Whitmore v. Sheriff

*689OPINION

Per Curiam:

Appellant was charged, by grand jury indictment, with the sale of a controlled substance “marijuana” in violation of NRS 453.161 (4) (j) and NRS 453.321 (2) (a)(1).

In this appeal from a denial of pre-trial habeas relief in the district court his basic contention is that he was, at most, only the agent of the purchaser and thus immune from prosecution under our decision in Roy v. State, 87 Nev. 517,489 P.2d 1158 (1971). At this juncture, his reliance on Roy is misplaced.

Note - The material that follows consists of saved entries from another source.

/-- **E-LEVEL ASSEMBLY** (the route's deciding theorem of revs 1–4, re-proved here because route
rev 5 re-typed `closes` over the glue `TameEscapeGivenMassTheorems` and the two promoted mass
theorems, deriving `TameEscapeToKerrEnds` on its first line): `TameEscapeToKerrEnds`,
`CensorshipAlongKerrEnds`, `SettlingAlongCensoredKerrEnds` and `MGHDExists` imply
`FinalStateConjecture` — every admissible datum has a sole DR-flat end (so constant curves are
tame); composing tame genericities along curves
(`InitialDataSet.isTameChristodoulouGeneric_of_relative'`) once with `Q = KerrEnded`,
`P = KerrEnded ∧ Censored` and once with `Q = KerrEnded ∧ Censored`, `P = Settled`; then
monotonicity of tame genericity re-inserts the anti-vacuity conjunct `∃ MGHD` pointwise.
[cite: Christodoulou1999, p. A24] -/
theorem finalStateConjecture_of_tameEscape :
    TameEscapeToKerrEnds → CensorshipAlongKerrEnds → SettlingAlongCensoredKerrEnds → MGHDExists →
      FinalStateConjecture := by
  intro hE hC hS hM X _ _ _ _ _ _
  -- every admissible datum has a sole, strongly asymptotically flat end (so constant curves are tame)
  have h𝓓 : ∀ d ∈ admissibleVacuumData X,
      ∃ e : AFEnd X, e.IsSoleEnd ∧ ∃ M : ℝ, e.IsStronglyAsymptoticallyFlatDR d M := by
    intro d hd
    obtain ⟨e, M, hs, hM⟩ := hd.2
    exact ⟨e, hs, M, hM⟩
  -- step 1: "Kerr-ended AND censored" is tame-generic (hE composed with hC along curves)
  have h1 : InitialDataSet.IsTameChristodoulouGeneric (admissibleVacuumData X)
      (fun D ↦ (fun D ↦ ∀ [Kerr.Facts], ∃ (K : Set X) (U : TopologicalSpace.Opens E3) (M a r₀ : ℝ)
        (hM : 0 ≤ M) (φ : U → X) (ψ : U → Kerr.region a r₀) (ν : NormalField 𝓘(ℝ, E4) ψ),
        IsCompact K ∧ Kᶜ ⊆ range φ ∧ Topology.IsOpenEmbedding φ ∧
          ContMDiff 𝓘(ℝ, E3) (𝓡 3) ((⊤ : ℕ∞) : WithTop ℕ∞) φ ∧ Injective ψ ∧
          (Kerr.smoothMetric M a r₀).IsSpacelikeImmersion 𝓘(ℝ, E3) ψ ∧
          (Kerr.smoothMetric M a r₀).IsFutureUnitNormal 𝓘(ℝ, E3)
            ((Kerr.timeOrientation M a r₀ hM).ofLE le_top) ψ ν ∧
          (∀ (y : U) (v w : E3), φ y ∉ K → D.h.inner (φ y) (mfderiv 𝓘(ℝ, E3) (𝓡 3) φ y v)
            (mfderiv 𝓘(ℝ, E3) (𝓡 3) φ y w) = Kerr.bilin M a (ψ y : E4)
              (mfderiv 𝓘(ℝ, E3) 𝓘(ℝ, E4) ψ y v) (mfderiv 𝓘(ℝ, E3) 𝓘(ℝ, E4) ψ y w)) ∧
          (∀ [(Kerr.smoothMetric M a r₀).HasLeviCivita] (y : U) (v w : E3), φ y ∉ K →
            D.k (φ y) (mfderiv 𝓘(ℝ, E3) (𝓡 3) φ y v) (mfderiv 𝓘(ℝ, E3) (𝓡 3) φ y w) =
              (Kerr.smoothMetric M a r₀).secondFundamentalForm 𝓘(ℝ, E3) ψ ν y v w)) D ∧
        (fun D ↦ ∀ 𝒟 : VacuumCauchyDevelopment D, 𝒟.IsMaximal →
          HasCompleteNullInfinity 𝒟.toCauchyDevelopment) D) 1 :=
    InitialDataSet.isTameChristodoulouGeneric_of_relative' h𝓓 (hE X) (hC X)
  -- step 2: complete 𝓘⁺ and settling of EVERY maximal development are produced along censored
  -- Kerr-ended curves (hS); composition along curves again
  have h2 : InitialDataSet.IsTameChristodoulouGeneric (admissibleVacuumData X)
      (fun D ↦ ∀ 𝒟 : VacuumCauchyDevelopment D, 𝒟.IsMaximal →
        HasCompleteNullInfinity 𝒟.toCauchyDevelopment ∧
          ∃ (O : Set 𝒟.carrier) (d : FinalStateDecomposition 𝒟.toSpacetime O 2),
            (∀ i, Kerr.IsSubextremal (d.mass i) (d.spin i)) ∧
              O = exteriorOf 𝒟.toCauchyDevelopment d.charted ∧
                RaysStayInClosure 𝒟.toCauchyDevelopment O ∧ HasExhaustiveCharts d ∧
                  IsFutureOriented d) 1 :=
    InitialDataSet.isTameChristodoulouGeneric_of_relative' h𝓓 h1 (hS X)
  -- step 3: the anti-vacuity conjunct (an MGHD exists) holds pointwise on the admissible class
  exact h2.mono fun D hD hsettled ↦ ⟨hM X D hD, hsettled⟩

/-- **Under the route's other three items the crux IS the summit**: granted `TameEscapeToKerrEnds`,
`CensorshipAlongKerrEnds` and `MGHDExists`, `SettlingAlongCensoredKerrEnds ↔ FinalStateConjecture`
(`→` is the route's deciding theorem `closes`; `←` is
`settlingAlongCensoredKerrEnds_of_finalStateConjecture`, which needs none of the three).
[cite: DafermosLuk2017, Conjecture 1] -/
theorem settlingAlongCensoredKerrEnds_iff_finalStateConjecture (hE : TameEscapeToKerrEnds)
    (hC : CensorshipAlongKerrEnds) (hM : MGHDExists) :
    SettlingAlongCensoredKerrEnds ↔ FinalStateConjecture :=
  ⟨fun hS ↦ finalStateConjecture_of_tameEscape hE hC hS hM,
    settlingAlongCensoredKerrEnds_of_finalStateConjecture⟩

/-- **The same equivalence over the binders of the route's deciding theorem `closes` since rev 5**:
granted the glue `TameEscapeGivenMassTheorems`, the promoted mass theorems `AdmissibleMassNonneg`
and `ZeroMassAdmissibleMinkowskian`, `CensorshipAlongKerrEnds` and `MGHDExists`,
`SettlingAlongCensoredKerrEnds ↔ FinalStateConjecture` (`→` is `closes` verbatim, `←` is
`settlingAlongCensoredKerrEnds_of_finalStateConjecture`). [cite: DafermosLuk2017, Conjecture 1] -/
theorem settlingAlongCensoredKerrEnds_iff_finalStateConjecture_of_massTheorems
    (hG : Summit.FinalStateConjecture.FinalStateConjecture.Theses.ExactKerrEnds.TameEscapeGivenMassTheorems)
    (hP : Summit.FinalStateConjecture.FinalStateConjecture.Theses.ExactKerrEnds.AdmissibleMassNonneg)
    (hZ : Summit.FinalStateConjecture.FinalStateConjecture.Theses.ExactKerrEnds.ZeroMassAdmissibleMinkowskian)
    (hC : CensorshipAlongKerrEnds) (hM : MGHDExists) :
    SettlingAlongCensoredKerrEnds ↔ FinalStateConjecture :=
  ⟨fun hS ↦ closes hG hP hZ hC hS hM, settlingAlongCensoredKerrEnds_of_finalStateConjecture⟩

/-- **A refutation of the crux refutes the summit** (contrapositive of
`settlingAlongCensoredKerrEnds_of_finalStateConjecture`): there is no counterexample to the crux
below a counterexample to the audited summit statement. [cite: DafermosLuk2017, Conjecture 1] -/
theorem not_finalStateConjecture_of_not_settlingAlongCensoredKerrEnds
    (h : ¬ SettlingAlongCensoredKerrEnds) : ¬ FinalStateConjecture :=
  fun hS ↦ h (settlingAlongCensoredKerrEnds_of_finalStateConjecture hS)

/-! ### The constant case read back: settled curves through Kerr-ended censored data -/

/-- **The crux on constant curves.** `SettlingAlongCensoredKerrEnds` hands, through every admissible
datum `d` with a sole DR-flat end (one tame constant curve) which is Kerr-ended
(`InitialDataSet.HasExactKerrEnd`, definitionally the crux's legend) and censored (every maximal
vacuum Cauchy development has complete `𝓘⁺`), a tame, injective, immersed curve of admissible data
with `F' 0 = d` whose members off `0` are settled. [cite: CorvinoSchoen2006, §1 and Thm. 4] -/
theorem settledCurve_of_settlingAlongCensoredKerrEnds (h : SettlingAlongCensoredKerrEnds)
    (X : Type) [TopologicalSpace X] [ChartedSpace E3 X] [IsManifold (𝓡 3) ∞ X] [T2Space X]
    [SecondCountableTopology X] [ConnectedSpace X] (e : AFEnd X) (d : InitialDataSet (𝓡 3) X)
    (hconst : InitialDataSet.IsTameDataFamily e 1 (fun _ : EuclideanSpace ℝ (Fin 1) ↦ d))
    (hd : d ∈ admissibleVacuumData X) (hKE : d.HasExactKerrEnd)
    (hCen : ∀ 𝒟 : VacuumCauchyDevelopment d, 𝒟.IsMaximal →
      HasCompleteNullInfinity 𝒟.toCauchyDevelopment) :
    ∃ (e' : AFEnd X) (F' : EuclideanSpace ℝ (Fin 1) → InitialDataSet (𝓡 3) X),
      InitialDataSet.IsTameDataFamily e' 1 F' ∧ F' 0 = d ∧ Function.Injective F' ∧
        InitialDataSet.IsImmersedAtZero 1 F' ∧ (∀ c, F' c ∈ admissibleVacuumData X) ∧
        ∀ c : EuclideanSpace ℝ (Fin 1), c ≠ 0 →
          ∀ 𝒟 : VacuumCauchyDevelopment (F' c), 𝒟.IsMaximal →
              HasCompleteNullInfinity 𝒟.toCauchyDevelopment ∧
                ∃ (O : Set 𝒟.carrier) (dd : FinalStateDecomposition 𝒟.toSpacetime O 2),
                  (∀ i, Kerr.IsSubextremal (dd.mass i) (dd.spin i)) ∧
                    O = exteriorOf 𝒟.toCauchyDevelopment dd.charted ∧
                      RaysStayInClosure 𝒟.toCauchyDevelopment O ∧ HasExhaustiveCharts dd ∧
                        IsFutureOriented dd :=
  h X e (fun _ ↦ d) hconst (Or.inr fun _ ↦ rfl) (fun _ ↦ hd) fun _ _ ↦ ⟨hKE, hCen⟩

end Summit.FinalStateConjecture.FinalStateConjecture.Theorems.ExactKerrEnds

end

Roy involved the right of an accused to have a “purchasing agent” instruction given to the jury, “[wjhere the evidence does not foreclose it, . . ,”1 87 Nev. at 518, 489 P.2d at 1158. Roy also said that, “[i]n the Glosen2 cases, habeas corpus matters concerned merely with probable cause to hold for trial, this court held one who traffics in narcotics3 by assisting a seller may be found guilty of a ‘sale’ although he takes no profit from the transaction.” 87 Nev. at 519, 489 P.2d at 1159.

The record before us contains sufficient evidence to establish probable cause that appellant’s involvement in the transaction was in furtherance of the sale, which is not questioned.

The judgment of the trial court is affirmed.

Appellant might well be entitled to a Roy instruction when his case is submitted to the jury.

Glosen v. Sheriff, 85 Nev. 145, 451 P.2d 841 (1969), and Glosen v. Sheriff, 85 Nev. 166, 451 P.2d 843 (1969).

Linder our statutes marijuana was classified as a narcotic prior to January 1, 1972. Since that date it is classified as a controlled substance, NRS 453.161 (4) (j). Its sale is still a felony. NRS 453.321. See Stats, of Nev. 1971, ch. 667, p. 1999 et seq.